#### Problem description:
The answer must consist of every line in the data that contains "through".

Records from a collection
* * * * * * *
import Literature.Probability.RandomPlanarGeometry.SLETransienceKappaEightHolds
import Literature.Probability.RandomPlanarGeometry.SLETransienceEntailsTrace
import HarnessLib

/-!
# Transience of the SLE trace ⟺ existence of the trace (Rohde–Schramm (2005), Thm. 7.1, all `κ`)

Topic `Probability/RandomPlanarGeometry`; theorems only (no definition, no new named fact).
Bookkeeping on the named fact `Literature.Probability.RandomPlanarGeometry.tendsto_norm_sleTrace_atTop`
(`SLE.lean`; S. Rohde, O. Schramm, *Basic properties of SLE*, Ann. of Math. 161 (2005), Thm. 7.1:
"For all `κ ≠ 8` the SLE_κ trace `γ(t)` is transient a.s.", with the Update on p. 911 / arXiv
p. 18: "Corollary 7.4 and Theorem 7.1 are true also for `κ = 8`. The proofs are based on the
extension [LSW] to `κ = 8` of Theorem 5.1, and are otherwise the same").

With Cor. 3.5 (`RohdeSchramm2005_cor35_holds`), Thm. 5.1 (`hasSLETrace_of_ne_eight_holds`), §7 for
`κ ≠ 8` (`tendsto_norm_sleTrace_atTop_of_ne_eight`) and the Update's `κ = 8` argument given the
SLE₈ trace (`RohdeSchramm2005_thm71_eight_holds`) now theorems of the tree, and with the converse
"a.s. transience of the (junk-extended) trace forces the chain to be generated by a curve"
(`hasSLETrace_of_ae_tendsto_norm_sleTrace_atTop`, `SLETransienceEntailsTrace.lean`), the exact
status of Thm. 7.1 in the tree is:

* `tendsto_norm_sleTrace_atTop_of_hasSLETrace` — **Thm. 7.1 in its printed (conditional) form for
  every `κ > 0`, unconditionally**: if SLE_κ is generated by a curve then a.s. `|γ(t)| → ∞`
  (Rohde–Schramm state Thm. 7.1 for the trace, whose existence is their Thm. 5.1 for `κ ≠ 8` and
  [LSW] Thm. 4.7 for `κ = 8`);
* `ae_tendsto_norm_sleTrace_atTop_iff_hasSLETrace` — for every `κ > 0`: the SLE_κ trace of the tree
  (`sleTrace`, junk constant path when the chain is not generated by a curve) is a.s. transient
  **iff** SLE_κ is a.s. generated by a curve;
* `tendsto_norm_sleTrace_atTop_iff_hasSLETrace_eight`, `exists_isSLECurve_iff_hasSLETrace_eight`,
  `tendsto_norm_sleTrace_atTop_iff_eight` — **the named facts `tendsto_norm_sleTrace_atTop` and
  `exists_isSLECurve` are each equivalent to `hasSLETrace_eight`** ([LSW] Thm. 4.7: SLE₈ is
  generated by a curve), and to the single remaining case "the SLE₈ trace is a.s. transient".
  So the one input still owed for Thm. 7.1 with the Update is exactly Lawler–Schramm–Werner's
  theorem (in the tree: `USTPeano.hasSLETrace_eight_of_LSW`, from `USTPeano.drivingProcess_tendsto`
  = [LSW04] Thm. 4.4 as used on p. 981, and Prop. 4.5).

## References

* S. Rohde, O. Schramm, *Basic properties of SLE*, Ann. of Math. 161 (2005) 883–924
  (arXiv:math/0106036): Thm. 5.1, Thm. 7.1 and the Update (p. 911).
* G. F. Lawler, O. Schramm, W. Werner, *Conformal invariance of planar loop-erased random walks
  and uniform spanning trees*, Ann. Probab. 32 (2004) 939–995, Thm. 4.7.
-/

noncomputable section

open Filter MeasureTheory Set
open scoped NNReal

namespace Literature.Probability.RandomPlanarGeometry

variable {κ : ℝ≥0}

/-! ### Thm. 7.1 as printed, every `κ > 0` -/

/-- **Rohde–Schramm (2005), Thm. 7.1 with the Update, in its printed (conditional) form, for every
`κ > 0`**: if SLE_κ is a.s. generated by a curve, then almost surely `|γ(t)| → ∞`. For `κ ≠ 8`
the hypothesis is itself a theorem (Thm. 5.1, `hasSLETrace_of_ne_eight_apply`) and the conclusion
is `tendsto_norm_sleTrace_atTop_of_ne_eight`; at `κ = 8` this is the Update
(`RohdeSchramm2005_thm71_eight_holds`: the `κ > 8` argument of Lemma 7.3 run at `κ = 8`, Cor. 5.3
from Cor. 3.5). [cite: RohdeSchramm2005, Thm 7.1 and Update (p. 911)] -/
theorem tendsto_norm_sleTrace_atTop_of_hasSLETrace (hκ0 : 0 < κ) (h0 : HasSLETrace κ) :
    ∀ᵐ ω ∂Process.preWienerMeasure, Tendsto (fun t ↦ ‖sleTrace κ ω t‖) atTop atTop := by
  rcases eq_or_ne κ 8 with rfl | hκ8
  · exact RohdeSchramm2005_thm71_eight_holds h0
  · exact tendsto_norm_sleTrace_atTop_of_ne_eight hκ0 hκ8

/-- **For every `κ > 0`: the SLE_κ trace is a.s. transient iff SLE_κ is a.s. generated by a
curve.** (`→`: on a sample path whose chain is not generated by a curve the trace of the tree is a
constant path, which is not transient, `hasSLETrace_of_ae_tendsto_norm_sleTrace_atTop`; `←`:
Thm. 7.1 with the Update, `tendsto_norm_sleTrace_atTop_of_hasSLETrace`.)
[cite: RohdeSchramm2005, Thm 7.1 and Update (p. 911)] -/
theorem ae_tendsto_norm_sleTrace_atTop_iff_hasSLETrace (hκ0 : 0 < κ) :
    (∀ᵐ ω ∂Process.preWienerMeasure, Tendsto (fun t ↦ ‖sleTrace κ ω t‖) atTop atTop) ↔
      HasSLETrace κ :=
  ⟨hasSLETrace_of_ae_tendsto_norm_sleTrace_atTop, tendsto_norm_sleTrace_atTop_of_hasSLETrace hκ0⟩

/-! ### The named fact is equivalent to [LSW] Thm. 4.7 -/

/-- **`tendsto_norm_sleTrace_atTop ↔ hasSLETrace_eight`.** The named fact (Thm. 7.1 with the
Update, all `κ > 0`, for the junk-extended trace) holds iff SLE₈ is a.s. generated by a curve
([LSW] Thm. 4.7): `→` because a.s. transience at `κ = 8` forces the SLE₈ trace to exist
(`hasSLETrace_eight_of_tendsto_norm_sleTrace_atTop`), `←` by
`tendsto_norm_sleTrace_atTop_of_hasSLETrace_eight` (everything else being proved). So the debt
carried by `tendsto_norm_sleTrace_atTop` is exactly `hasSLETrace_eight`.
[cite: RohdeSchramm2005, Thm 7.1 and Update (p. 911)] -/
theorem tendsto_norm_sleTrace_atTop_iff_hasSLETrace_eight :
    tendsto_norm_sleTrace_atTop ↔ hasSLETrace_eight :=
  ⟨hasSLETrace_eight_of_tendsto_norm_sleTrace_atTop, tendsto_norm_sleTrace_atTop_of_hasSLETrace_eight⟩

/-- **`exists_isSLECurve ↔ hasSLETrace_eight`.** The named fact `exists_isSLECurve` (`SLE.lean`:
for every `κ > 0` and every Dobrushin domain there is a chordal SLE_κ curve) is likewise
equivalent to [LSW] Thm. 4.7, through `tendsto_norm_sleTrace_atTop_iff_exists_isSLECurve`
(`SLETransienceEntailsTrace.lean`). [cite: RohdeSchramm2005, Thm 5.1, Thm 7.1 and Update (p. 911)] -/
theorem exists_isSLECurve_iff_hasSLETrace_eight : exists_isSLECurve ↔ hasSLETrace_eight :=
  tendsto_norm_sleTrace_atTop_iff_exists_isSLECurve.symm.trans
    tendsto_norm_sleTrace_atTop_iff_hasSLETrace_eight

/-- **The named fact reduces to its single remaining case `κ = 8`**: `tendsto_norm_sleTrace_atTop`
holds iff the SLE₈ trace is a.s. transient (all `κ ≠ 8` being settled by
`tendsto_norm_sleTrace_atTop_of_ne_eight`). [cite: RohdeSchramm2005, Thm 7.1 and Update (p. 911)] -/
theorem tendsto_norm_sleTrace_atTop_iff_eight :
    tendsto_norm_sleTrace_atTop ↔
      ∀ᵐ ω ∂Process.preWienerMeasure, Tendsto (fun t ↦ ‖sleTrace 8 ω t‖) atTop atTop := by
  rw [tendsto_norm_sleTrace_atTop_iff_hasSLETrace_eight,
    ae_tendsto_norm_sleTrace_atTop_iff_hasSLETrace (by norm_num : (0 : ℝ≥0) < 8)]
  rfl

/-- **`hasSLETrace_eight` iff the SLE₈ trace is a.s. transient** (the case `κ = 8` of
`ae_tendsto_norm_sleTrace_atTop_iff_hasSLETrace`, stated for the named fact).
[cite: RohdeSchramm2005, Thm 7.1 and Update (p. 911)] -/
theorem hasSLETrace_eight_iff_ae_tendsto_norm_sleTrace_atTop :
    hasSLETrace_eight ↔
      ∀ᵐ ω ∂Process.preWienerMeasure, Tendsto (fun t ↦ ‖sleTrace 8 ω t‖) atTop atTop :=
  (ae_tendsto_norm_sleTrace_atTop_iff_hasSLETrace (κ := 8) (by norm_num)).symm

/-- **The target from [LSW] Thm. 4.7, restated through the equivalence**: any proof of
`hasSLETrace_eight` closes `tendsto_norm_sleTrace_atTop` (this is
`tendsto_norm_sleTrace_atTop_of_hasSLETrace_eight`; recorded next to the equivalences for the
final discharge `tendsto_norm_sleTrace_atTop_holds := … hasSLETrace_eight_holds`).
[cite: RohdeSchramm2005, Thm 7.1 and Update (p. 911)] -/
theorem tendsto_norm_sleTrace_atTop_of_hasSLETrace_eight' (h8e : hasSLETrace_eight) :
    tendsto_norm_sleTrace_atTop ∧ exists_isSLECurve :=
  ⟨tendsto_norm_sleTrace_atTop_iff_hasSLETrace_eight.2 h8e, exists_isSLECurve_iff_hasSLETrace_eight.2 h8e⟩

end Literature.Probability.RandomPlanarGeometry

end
* * * * * * *
#### Result:
equivalent to [LSW] Thm. 4.7, through `tendsto_norm_sleTrace_atTop_iff_exists_isSLECurve`
/-- **The target from [LSW] Thm. 4.7, restated through the equivalence**: any proof of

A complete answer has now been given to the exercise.